Professor UCLA Los Angeles, California, United States
Introduction: : Digital pathology has transformed cancer diagnostics by enabling whole-slide imaging (WSI), remote evaluation, and AI-assisted analysis. However, access to these tools remains relatively limited due to the high cost, large size, and operational demands of commercial scanners, which can cost over $200,000 and weigh upwards of 50 kg (Figure 1A). These limitations make digital pathology inaccessible in many low-resource or decentralized settings, where faster triage and diagnosis could have a significant clinical impact. To address this need, we developed BlurryScope, a compact and affordable scanning microscope that leverages motion-blurred video acquisition and deep learning for rapid tissue classification. Instead of relying on high-end optics or stop-and-stare scanning, BlurryScope continuously acquires blurred images while moving at 5,000 µm/s, reducing mechanical complexity and cost. These compromised images are then processed by a neural network trained to classify HER2 scores—a key biomarker in breast cancer—despite motion blur artifacts. BlurryScope automates the full workflow (Figure 1B) from scanning to HER2 classification using a Fourier transform-based deep learning pipeline. With a component cost under $650 and a total weight of just 2.26 kg, the system offers an accessible alternative or supplement to traditional WSI platforms. This work demonstrates a viable path toward democratizing digital pathology through AI-driven hardware simplification, especially in underserved healthcare environments.
Materials and
Methods: : BlurryScope is a compact scanning microscope constructed using a modified AmScope M150 optical system, a 10×/0.25 NA objective lens, an RGB CMOS camera, and a custom 3D-printed mechanical stage driven by stepper motors. The system operates in a continuous linear scanning mode at 5,000 µm/s, introducing bidirectional motion blur into each stitched image. A full whole-slide scan takes under five minutes, with a throughput of 2.4 mm²/s. The raw video output is processed using automated MATLAB-based stitching algorithms to generate whole-slide images. To demonstrate clinical relevance, we applied BlurryScope to the classification of HER2 scores on immunohistochemically (IHC) stained breast tissue microarrays (TMAs). The dataset included 1,144 patient tissue cores for training and 284 cores for blind testing. Each slide was scanned three times to assess consistency. A Fourier transform-based deep neural network was trained to perform both 4-class (0, 1+, 2+, 3+) and 2-class (0/1+ vs. 2+/3+) HER2 scoring. The full pipeline—scanning, stitching, cropping, labeling, and classification—is fully automated (Figure 1B). Classification models were implemented in PyTorch and optimized with AdamW. Confidence intervals (CIs) were used to filter uncertain predictions. Testing was performed on a workstation equipped with an NVIDIA RTX 3090 GPU. The total system cost remained under $650.

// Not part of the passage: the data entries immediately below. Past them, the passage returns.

import Summits.HodgeConjecture.HodgeConjecture.Theorems.F0P3cStCharTSEPNormOneUnr             -- ★ row 59-F (this seat): §1 trunk + ED. 2 §2 `innerG_char_self_eq_one_of_unramified_explicit` (`hpc3 := ★ S2a`)
import Summits.HodgeConjecture.HodgeConjecture.Theorems.F0P3cStCharTSK1UnrPseudoCoeffWitness  -- ★ row 58 FILE 1 p853680 (LH5-p02): §0 sockets `iso_mapEdgeSet_eq_iff`, `exists_restrictRep_fixedPoints` + S2a
import Summits.HodgeConjecture.HodgeConjecture.Theorems.F0P3cStCharTSHsplitOfL2             -- ★ (S5) p853691 (F0P2-p06): `hsplit_of_isSquareIntegrable` — smooth self-extensions of `L²` classes split (★ 70 + ★ 71-d + ★ 71-D)
import Summits.HodgeConjecture.HodgeConjecture.Theorems.F0P3cStCharTSCharacterEllipticUniform  -- ★ 41g-H (LH6-p04): tree letters at the datum + `char_eq_fixedVertexSum_sub_fixedEdgeSum`; brings (G3)-EXPLICIT letters, `Gqs`, `EllipticData`
import Summits.HodgeConjecture.HodgeConjecture.Theorems.F0P3cStCharTSEPGlueG                    -- ★ (G3) (LH10-p02): the letters-from-`hunr` pattern (`unramifiedLocalConjDatum_adicCompletion`, `localNonsplitEquiv`, `qsForm` re-reading)
import Summits.HodgeConjecture.HodgeConjecture.Theorems.F0P3cStCharTSEllMassG                   -- ★ (G4) (F0P3b-p01): the clause-2 PIN READER `orbInt_eq_zero_of_mem_regG_of_not_mem_ellG`
import Summits.HodgeConjecture.HodgeConjecture.Theorems.F0P3cStCharTSEllipticFixedTree           -- ★ row 53 p853423 (F0P3a-p09): (H5) `ellipticFixedTree_of_mem_ellG` (the tree binders `hne hfin hfinE` on `G^e`)
import Summits.HodgeConjecture.HodgeConjecture.Theorems.F0P3cStCharTSEPFunctionOrbitalElliptic    -- ★ 48-datum FILE 2 p853465 (F0P3a-p01): `classOrbitalIntegral_epSum_eq_fixedVertexSum_sub_fixedEdgeSum` ((SS-O) at the datum)
import Summits.HodgeConjecture.HodgeConjecture.Theorems.F0P3cStCharTSEPNonEllipticVanishing       -- ★ 47e-E3 p853460 (LH6-p04): `classOrbitalIntegral_eq_zero_of_forall_smoothTrace_eq_zero` (van Dijk door, carries (o9))
import Summits.HodgeConjecture.HodgeConjecture.Theorems.F0P3cStCharTSEPInducedTraceZeroAtDatumDischarge  -- ★ row 61b (F0P3a-p04 g32 ∕ F0P2-p06): `smoothTrace_cmPrincipalSeries_epFunction_eq_zero` — all principal-series traces of `f_EP^{π,e}` vanish (the former `h61`)
import Summits.HodgeConjecture.HodgeConjecture.Theorems.F0P3cStCharTSJacquetLine                  -- ★ JDIM2: `finrank_coinvariants_le_two` (the Jacquet module of an irreducible is finite-dimensional — ★ 61b's `hVN` at `r.ρ`)
import Literature.NumberTheory.Automorphic.SmoothCharacterEPFunctionTrace                         -- ★ row 42 (F0P2-p01): `Representation.mem_schwartzBruhat_of_kType` (clause 1)
import Literature.NumberTheory.Automorphic.SmoothCharacterFiniteOrder                             -- ★ row 51: `Representation.levelTrace_inv_eq_conj_of_mem_of_isCompact` ((c) UNIT∕DUAL, termwise)
import Literature.NumberTheory.Automorphic.UnitaryLatticeTreeLevelGroupsTopology                  -- ★ row 43 (LH5-p04): level groups are a neighbourhood basis (the level `e`)
import Literature.NumberTheory.Automorphic.UnitaryLatticeTreeGeodesicApartment                    -- ★ 39γ: `exists_apartmentEnum`, `latticeGraph_adj_apartmentEnum_succ` (a base edge)
import Literature.NumberTheory.Automorphic.UnitaryGroupBorelInduction                             -- ★ `cmPrincipalSeries` (the `hsp` currency of 47e-E3 ∕ 47d-6b)
import HarnessLib

/-!
# F0 · P3c · «StCharTS» — E1 ROW 72 «K2′-L²-UNR ASSEMBLY HEAD»: `⟨χ_σ, χ_σ⟩_e = 1` for every `L²` class of `U(Φ₃)(L⁺_v)`, `v` non-split UNRAMIFIED — text 2 of (S-𝔑) `hBlock′`, ZERO hypothesis binders beyond the junction's letters

Cell `pub/hodgecm-mathlib` (D-0151), crux H413 = `stmt-HodgeConjecture-24833` (`--supports … --as helper` lane); seat F0P3-p01 (g24), row 72 (keeper F0P3a-p03 (g31) k47∕k49 «=»;
census `F0/P3/F0P3-p01/g24/r72/CENSUS-R72-K2primeL2Unr.v1.md`; keeper k53 «=» ×3, LEAD F0P3a-plan (g16) T15-56 STRUCTURE «=» ∕ T15-58 «rides as ED. 36»).
THEOREMS ONLY (no definition ∕ instance ∕ notation ∕ named fact ∕ `sorry`).  HONEST LABEL: count-neutral helper (rider-class until the organ edition rides); E1 = PRINT; h413 OPEN; HC_CM is proved only modulo the 7 printed citations (2 remaining named inputs: hLiu418 =
stmt-HodgeConjecture-24832, h413 = stmt-HodgeConjecture-24833) until rung 0 closes.  Nothing printed is asserted here.

TARGET (text 2 = `hL2oneNsNW` of (S-𝔑) `hBlock′`, SERVED leaf ED. 34 82c7d2b0 :476–477, VERBATIM):
`∀ σ, 𝔇.IsL2 σ → ¬ σ.IsSupercuspidal → ¬ ((IsUnramifiedIn ∨ |2|_v = 1) ∧ ∃ ψ, Continuous ψ ∧ σ = 𝔇.stG ψ) → 𝔇.innerG (𝔇.char σ) (𝔇.char σ) = 1` — proved here AT AN UNRAMIFIED `v`.

* §B `innerG_char_self_eq_one_of_isL2_of_unramified_explicit` — the (G3)-EXPLICIT head: ★ 58 S2b's construction VERBATIM then ★ 59-F §2 `innerG_char_self_eq_one_of_unramified_explicit`
  with `hsplit := ★ (S5) hsplit_of_isSquareIntegrable L v hns μZ r (hμGZ ▸ ‹𝔇.IsL2 ⟦r⟧›)` (one `▸`: `𝔇.IsL2 σ := IrrClass.IsSquareIntegrable 𝔇.μGZ σ`, `hμGZ : 𝔇.μGZ = μZ` = junction `hC03`).
* §C `innerG_char_self_eq_one_of_isL2_of_unramified (hns) (hunr) …` — the junction-letter head (§B over the ★ (G3) letters-from-`hunr` block, as ★ 58 S1∕S3).
ZERO HOME-only binders: every supplier is ★ (58 FILE 1 p853680, 59-F ED. 2 p853692, (S5) p853691 over ★ 70 p853654 ∕ 71-d p853649 ∕ 71-D p853685, 61b p853661 inside S2a).
GLUE (rider pen): `hL2oneUnr := fun hunr => F0P3cStCharTSK2PrimeL2Unr.innerG_char_self_eq_one_of_isL2_of_unramified L v hns hunr νQv mQv hcanQ 𝔇 hC01 hC04 hC05 hE hchar μZ hC03 hWIF hC1 hC2 hC3 hL2allcert`
(LEAD T15-56 (4); instances `[BorelSpace (G ⧸ Z)] [μZ.IsHaarMeasure]` are the head's own, leaf ED. 34 :215–216).

## References
* [Rogawski1990] J. D. Rogawski, *Automorphic Representations of Unitary Groups in Three Variables*, Ann. of Math. Stud. 123 (1990), §12.5 pp. 182–187, §12.6 pp. 187–188.
* [SchneiderStuhler1997] P. Schneider, U. Stuhler, *Representation theory and sheaves on the Bruhat–Tits building*, Publ. Math. IHÉS 85 (1997), §III.4.
* [Kottwitz1988] R. Kottwitz, *Tamagawa numbers*, Ann. of Math. 127 (1988), §2.
* [BruhatTits1972] F. Bruhat, J. Tits, *Groupes réductifs sur un corps local I*, Publ. Math. IHÉS 41 (1972), §10.
-/

set_option autoImplicit false
-- the mandated namespace has the single-problem summit's repeated segment (`HodgeConjecture.HodgeConjecture`)
set_option linter.dupNamespace false

noncomputable section

open NumberField IsDedekindDomain MeasureTheory Filter Topology
open scoped Matrix MatrixGroups Pointwise Valued WithZero ComplexConjugate
open Literature.NumberTheory.Rogawski1990 Literature.NumberTheory.Rogawski1990.Ch12Sec5
open Literature.NumberTheory.Automorphic Literature.NumberTheory.Automorphic.UnitaryGroup Literature.NumberTheory.Automorphic.UnitaryLatticeTree
open Literature.NumberTheory.Automorphic.HermitianLattice
open Literature.NumberTheory.GaloisRepresentations
open Literature.Combinatorics.SimpleGraph Literature.Combinatorics.SimpleGraph.OrientedIncidence

namespace Summit.HodgeConjecture.HodgeConjecture.Cruxes.H413.F0P3cStCharTSK2PrimeL2Unr

open Summit.HodgeConjecture.HodgeConjecture.Cruxes.H413
open Summit.HodgeConjecture.HodgeConjecture.Cruxes.H413.F0P3cStCharTSTorusDefs
open Summit.HodgeConjecture.HodgeConjecture.Cruxes.H413.F0P3cStCharTSEPNormOneUnr
open Summit.HodgeConjecture.HodgeConjecture.Cruxes.H413.F0P3cStCharTSK1UnrPseudoCoeffWitness

variable (L : Type) [Field L] [NumberField L] [IsCMField L] (v : HeightOneSpectrum (𝓞 ↥(maximalRealSubfield L)))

Results, Conclusions, and Discussions:: BlurryScope achieved high performance in automated HER2 scoring, demonstrating classification accuracies of 79.3% for 4-class (0, 1+, 2+, 3+) and 89.7% for 2-class (0/1+ vs. 2+/3+) inference on a blind test set of 284 patient tissue cores. Reproducibility was evaluated by scanning each specimen three times under varying orientations, yielding a prediction consistency of 86.2% across repeated measurements. Accuracy improved further when filtering low-confidence predictions using confidence interval (CI) thresholds, with a minimal trade-off in coverage. Despite acquiring motion-blurred images, the deep learning pipeline successfully extracted diagnostic features relevant for HER2 scoring, validating the viability of AI-compensated hardware simplification. Compared to commercial WSI scanners, BlurryScope maintained competitive accuracy (~5% lag) while operating at a fraction of the cost, weight, and size. These results support the utility of BlurryScope as a triage tool or rapid pre-screening platform in digital pathology. Its low-cost design ( <$650), compact footprint (35×35×35 cm), and end-to-end automation position it as a scalable solution for clinics, labs, or remote environments with limited resources. While not a replacement for gold-standard scanners, BlurryScope offers a practical and accessible alternative that leverages AI to democratize histopathological analysis. Future work will explore multi-biomarker expansion and 3D imaging applications.